Als Jugendliche habe ich dieses Zitat aus der Bibel (Psalm127) gehasst. Kam es doch immer, wenn mein naturwissenschaftlich begabter Bruder wieder einmal mit einer 1+ in der Mathe- oder Physikschulaufgabe nach Hause kam, für die er noch nicht einmal geübt hatte. Und ich? Ich musste mich für viel schlechtere Ergebnisse plagen und gehörte somit offensichtlich nicht zu den „Seinen“ Gottes…?
Den einen fliegt scheinbar alles zu, selbst die Lösung schwierigster Probleme fällt ihnen in den Schoß, während sich andere abstrampeln müssen ohne nennenswerten Erfolg – das ist nicht gerecht, aber leider Fakt.

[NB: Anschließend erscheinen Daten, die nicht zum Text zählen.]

variable {p : ℕ} [Fact p.Prime] {D : ThetaSetting p} {E : D.EtaleThetaData} {l : ℕ} {C : E.DoubleUnderline l}
  {e : D.toTemperedCurve.GroupLevelData} {N : ℕ+} (μ : D.CyclotomeMod l N) (hC : D.Compat) (hS : D.Sec2Hyps)
  {D₀ : Type} [Category.{v₀} D₀] {V : FrdIMonoidStub.{0}} {T₀ : RealifiedDivisorMonoids (D₀ := D₀) V}
  {VD : FrdICatStub.{1, 0, 0} (ConnectedPart (BTemp (C.temperedArithmeticGroup e).Pi))}
  {tf : TemperedFrobenioid T₀ (ConnectedPart (BTemp (C.temperedArithmeticGroup e).Pi)) VD} {hZ : tf.monoidType = MonoidType.Z}
  {hP : ∀ A : (ConnectedPart (BTemp (C.temperedArithmeticGroup e).Pi))ᵒᵖ, IsPerfect (tf.Φ.carrier A)}
  {NH : Subgroup (Field.absoluteGaloisGroup D.K) → tf.category → ℕ+ → Prop}
  {pullFrac : ∀ {A A' : (BiKummerSetting.mkOfThetaSettingYdd C e μ hC hS tf hZ hP NH).C} (_ : A' ⟶ A),
    (BiKummerSetting.mkOfThetaSettingYdd C e μ hC hS tf hZ hP NH).biratUnits A →
      (BiKummerSetting.mkOfThetaSettingYdd C e μ hC hS tf hZ hP NH).biratUnits A'}
  {θ : (BiKummerSetting.mkOfThetaSettingYdd C e μ hC hS tf hZ hP NH).biratUnits (BiKummerSetting.mkOfThetaSettingYdd C e μ hC hS tf hZ hP NH).Aodot}
  {Bl : (BiKummerSetting.mkOfThetaSettingYdd C e μ hC hS tf hZ hP NH).C}
  {Pl : (BiKummerSetting.mkOfThetaSettingYdd C e μ hC hS tf hZ hP NH).FractionPair θ Bl}
  {Rl : (BiKummerSetting.mkOfThetaSettingYdd C e μ hC hS tf hZ hP NH).NthRoot θ Pl C.lPNat pullFrac}
  (h : ModelFrobenioid.Hypotheses tf.divisorMonoid tf.ratFnFunctor)
  (Q : FrobenioidTheta.ThetaSubquotientStub.{0} (ConnectedPart (BTemp (C.temperedArithmeticGroup e).Pi)))
  (R : (BiKummerSetting.mkOfThetaSettingYdd C e μ hC hS tf hZ hP NH).NthRoot Rl.root Rl.pair N pullFrac)
  (K' : Type) [Field K'] (constEmb : K'ˣ →* tf.biratUnitsModel R.BN) (constEmb_injective : Function.Injective constEmb)
  (hinvc : ∀ g : Aut R.AN.base,
    pull tf.divisorMonoid g.hom (ModelFrobenioid.div R.pair.num) = ModelFrobenioid.div R.pair.num)
  (hinvp : ∀ y : (C.thetaEnvData μ hC hS).PiX, y ∈ (C.thetaEnvData μ hC hS).PiYdd →
    pull tf.divisorMonoid ((BiKummerSetting.mkOfThetaSettingYdd C e μ hC hS tf hZ hP NH).galoisSurj
      R.AN.base R.αData.isGalois ((ContinuousMulEquiv.refl _) y)).hom (ModelFrobenioid.div R.pair.den) = ModelFrobenioid.div R.pair.den)
  {Φ : Aut (ofThetaSettingData μ hC hS h Q R K' constEmb constEmb_injective hinvc hinvp).BN ≃*
    Aut (ofThetaSettingData μ hC hS h Q R K' constEmb constEmb_injective hinvc hinvp).BN}
  {ψ : (ofThetaSettingData μ hC hS h Q R K' constEmb constEmb_injective hinvc hinvp).PiX ≃ₜ*
    (ofThetaSettingData μ hC hS h Q R K' constEmb constEmb_injective hinvc hinvp).PiX}
  (hc : (ofThetaSettingData μ hC hS h Q R K' constEmb constEmb_injective hinvc hinvp).IsEnvCompatible Φ ψ)

include hc

/-- **F-0517 `StabilizesEPiN` at the Ÿ̲̲-junction data of a theta setting**, for EVERY env-compatible pair `(Φ, ψ)` — the only hypothesis
the vocabulary predicate `IsEnvCompatible Φ ψ` (F-0738 supplied by abc-iut-L2-t4's `sgpCapSection_ofConnectedTemperoidData`, read at the
Setting as in this base's gen-5 `sgpCapSection_ofThetaSettingYddData`).  [cite: MochizukiEtTh2009, Thm 5.10 (iii) p.335 (PDF p.109)] -/
theorem stabilizesEPiN_ofThetaSettingYddData :
    (ofThetaSettingData μ hC hS h Q R K' constEmb constEmb_injective hinvc hinvp).StabilizesEPiN Φ ψ :=
  hc.stabilizesEPiN (sgpCapSection_ofConnectedTemperoidData (T := C.thetaEnvData μ hC hS) h Q C.odd_lPNat R
    (ContinuousMulEquiv.refl _) K' constEmb constEmb_injective hinvc hinvp)

/-- The inverse pair is again env-compatible, at the Ÿ̲̲-junction data.  [cite: MochizukiEtTh2009, Thm 5.10 (iii) p.335 (PDF p.109)] -/
theorem isEnvCompatible_symm_ofThetaSettingYddData :
    (ofThetaSettingData μ hC hS h Q R K' constEmb constEmb_injective hinvc hinvp).IsEnvCompatible Φ.symm ψ.symm :=
  hc.symm (sgpCapSection_ofConnectedTemperoidData (T := C.thetaEnvData μ hC hS) h Q C.odd_lPNat R
    (ContinuousMulEquiv.refl _) K' constEmb constEmb_injective hinvc hinvp)

/-- The node's closer `StabilizesEPiN.symm` RE-KEYED at the Ÿ̲̲-junction data.  [cite: MochizukiEtTh2009, Thm 5.10 (iii) p.335 (PDF p.109)] -/
theorem stabilizesEPiN_symm_ofThetaSettingYddData :
    (ofThetaSettingData μ hC hS h Q R K' constEmb constEmb_injective hinvc hinvp).StabilizesEPiN Φ.symm ψ.symm :=
  (stabilizesEPiN_ofThetaSettingYddData μ hC hS h Q R K' constEmb constEmb_injective hinvc hinvp hc).symm

/-- The node's closer `StabilizesEPiN.map_eq` RE-KEYED at the Ÿ̲̲-junction data: `(Φ, ψ)(E^Π_N) = E^Π_N`.
[cite: MochizukiEtTh2009, Thm 5.10 (iii) p.335 (PDF p.109)] -/
theorem map_EPiN_ambientAut_ofThetaSettingYddData :
    (ofThetaSettingData μ hC hS h Q R K' constEmb constEmb_injective hinvc hinvp).EPiN.map
        ((ofThetaSettingData μ hC hS h Q R K' constEmb constEmb_injective hinvc hinvp).ambientAut Φ ψ).toMonoidHom =
      (ofThetaSettingData μ hC hS h Q R K' constEmb constEmb_injective hinvc hinvp).EPiN :=
  (stabilizesEPiN_ofThetaSettingYddData μ hC hS h Q R K' constEmb constEmb_injective hinvc hinvp hc).map_eq

/-- The node's closer `StabilizesEPiN.mem_normalizer` RE-KEYED at the Ÿ̲̲-junction data: `(Φ, ψ)` carries `N(E^Π_N)` into itself.
[cite: MochizukiEtTh2009, Thm 5.10 (iii) p.335 (PDF p.109)] -/
theorem ambientAut_mem_normalizer_ofThetaSettingYddData
    {n : Aut (ofThetaSettingData μ hC hS h Q R K' constEmb constEmb_injective hinvc hinvp).BN ×
      (ofThetaSettingData μ hC hS h Q R K' constEmb constEmb_injective hinvc hinvp).PiX}
    (hn : n ∈ Subgroup.normalizer
      ((ofThetaSettingData μ hC hS h Q R K' constEmb constEmb_injective hinvc hinvp).EPiN :
        Set (Aut (ofThetaSettingData μ hC hS h Q R K' constEmb constEmb_injective hinvc hinvp).BN ×
          (ofThetaSettingData μ hC hS h Q R K' constEmb constEmb_injective hinvc hinvp).PiX))) :
    (ofThetaSettingData μ hC hS h Q R K' constEmb constEmb_injective hinvc hinvp).ambientAut Φ ψ n ∈
      Subgroup.normalizer
        ((ofThetaSettingData μ hC hS h Q R K' constEmb constEmb_injective hinvc hinvp).EPiN :
          Set (Aut (ofThetaSettingData μ hC hS h Q R K' constEmb constEmb_injective hinvc hinvp).BN ×
            (ofThetaSettingData μ hC hS h Q R K' constEmb constEmb_injective hinvc hinvp).PiX)) :=
  (stabilizesEPiN_ofThetaSettingYddData μ hC hS h Q R K' constEmb constEmb_injective hinvc hinvp hc).mem_normalizer hn
/-! ### Scale invariance of `‖λ‖_{L¹}` -/

/-- **`‖λ^{cr₀,cr₁}‖_{L¹} = ‖λ^{r₀,r₁}‖_{L¹}`**: `λ^{cr₀,cr₁}(z) = c⁻³λ^{r₀,r₁}(c⁻¹z)` and Lebesgue
measure on `ℝ³` scales by `c³`. [folklore] -/
theorem lintegral_enorm_newtonFarLaplacian_scale {c : ℝ} (hc : 0 < c) (r₀ r₁ : ℝ) :
    ∫⁻ z, ‖newtonFarLaplacian (c * r₀) (c * r₁) z‖ₑ = ∫⁻ z, ‖newtonFarLaplacian r₀ r₁ z‖ₑ := by
  have h1 : ∀ z : EuclideanSpace ℝ (Fin 3), ‖newtonFarLaplacian (c * r₀) (c * r₁) z‖ₑ =
      ENNReal.ofReal (c⁻¹ ^ 3) * ‖newtonFarLaplacian r₀ r₁ (c⁻¹ • z)‖ₑ := fun z => by
    rw [newtonFarLaplacian_scale hc r₀ r₁ z, enorm_mul, Real.enorm_eq_ofReal (by positivity)]
  simp_rw [h1]
  -- change of variables `z ↦ c⁻¹ z` (Mathlib `Measure.map_addHaar_smul`)
  have hscale : ∫⁻ x, (fun z => ‖newtonFarLaplacian r₀ r₁ z‖ₑ) (c⁻¹ • x) =
      ENNReal.ofReal ((c⁻¹ ^ 3)⁻¹) * ∫⁻ x, ‖newtonFarLaplacian r₀ r₁ x‖ₑ := by
    have hc0 : c⁻¹ ≠ 0 := inv_ne_zero hc.ne'
    let e : EuclideanSpace ℝ (Fin 3) ≃ᵐ EuclideanSpace ℝ (Fin 3) :=
      (Homeomorph.smul (isUnit_iff_ne_zero.2 hc0).unit).toMeasurableEquiv
    have he : (e : EuclideanSpace ℝ (Fin 3) → EuclideanSpace ℝ (Fin 3)) = fun x => c⁻¹ • x := rfl
    calc ∫⁻ x, (fun z => ‖newtonFarLaplacian r₀ r₁ z‖ₑ) (c⁻¹ • x)
          = ∫⁻ y, ‖newtonFarLaplacian r₀ r₁ y‖ₑ ∂(Measure.map (fun x => c⁻¹ • x) volume) := by
          rw [← he, lintegral_map_equiv]; rfl
      _ = ENNReal.ofReal ((c⁻¹ ^ 3)⁻¹) * ∫⁻ x, ‖newtonFarLaplacian r₀ r₁ x‖ₑ := by
          rw [Measure.map_addHaar_smul volume hc0, lintegral_smul_measure,
            finrank_euclideanSpace_fin, abs_of_nonneg (by positivity), smul_eq_mul]
  rw [lintegral_const_mul' _ _ ENNReal.ofReal_ne_top]
  erw [hscale]
  rw [← mul_assoc, ← ENNReal.ofReal_mul (by positivity)]
  have : c⁻¹ ^ 3 * (c⁻¹ ^ 3)⁻¹ = 1 := mul_inv_cancel₀ (by positivity)
  rw [this, ENNReal.ofReal_one, one_mul]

Und der Schlaf – die einen schlafen tief und fest, wie ein Baby, andere drehen sich unruhig hin und her, liegen stundenlang wach und wälzen sich am Morgen übermüdet aus dem Bett – auch das ist nicht gerecht, aber Tatsache.
Daraus aber auf ein besonders Geliebt- oder eben Nicht-Geliebt-Sein von Gott zu schließen, ist allerdings falsch.
Wenn von den „Seinen“ Gottes die Rede ist, dann sind WIR gemeint, unabhängig von Erfolg oder Leistung. Jeder, der zu Gott gehören möchte, ist einer der Seinen.
Was soll dann das Zitat bedeuten?
Wenn wir den Psalm von Anfang an anschauen, steht da:
Wenn nicht der Herr das Haus baut, müht sich jeder umsonst, der daran baut… Es ist umsonst, dass ihr früh aufsteht und euch spät erst niedersetzt, um das Brot der Mühsal zu essen; denn der Herr gibt es den Seinen im Schlaf.
Das heißt: wenn wir nicht mit Gott rechnen, wenn wir alles alleine schaffen wollen oder glauben, schaffen zu müssen oder, wenn wir uns keine Verschnaufpause zugestehen, dann besteht die Gefahr, dass wir uns umsonst abstrampeln, dass wir immer angestrengter, immer verbissener unser Ziel erreichen wollen und es gerade deswegen verfehlen.
„Den Seinen gibt´s der Herr im Schlaf“ ist eine Erinnerung daran, dass wir eben nicht alleine sind, dass wir darauf vertrauen dürfen, dass jemand da ist für uns! Dass wir unsere Bemühungen, unsere Sorgen und Ängste, aber auch unseren Ärger, unsere Verbitterung und unsere Verletzungen abgeben dürfen an Gott, zumindest einmal für die Nacht. Sei es im Abendgebet, in einer Atemmeditation oder auf einem Zettel, den man buchstäblich ablegen kann – bei Gott ist alles gut aufgehoben und wir brauchen uns wenigstens in der Nacht nicht damit abzumühen.
Und wenn wir dennoch zu Unzeit aufwachen und die Sorgen wiederkommen, dürfen wir uns sagen: Ich habe für heute getan, was ich konnte, es ist genug. Ich darf auf Gott vertrauen!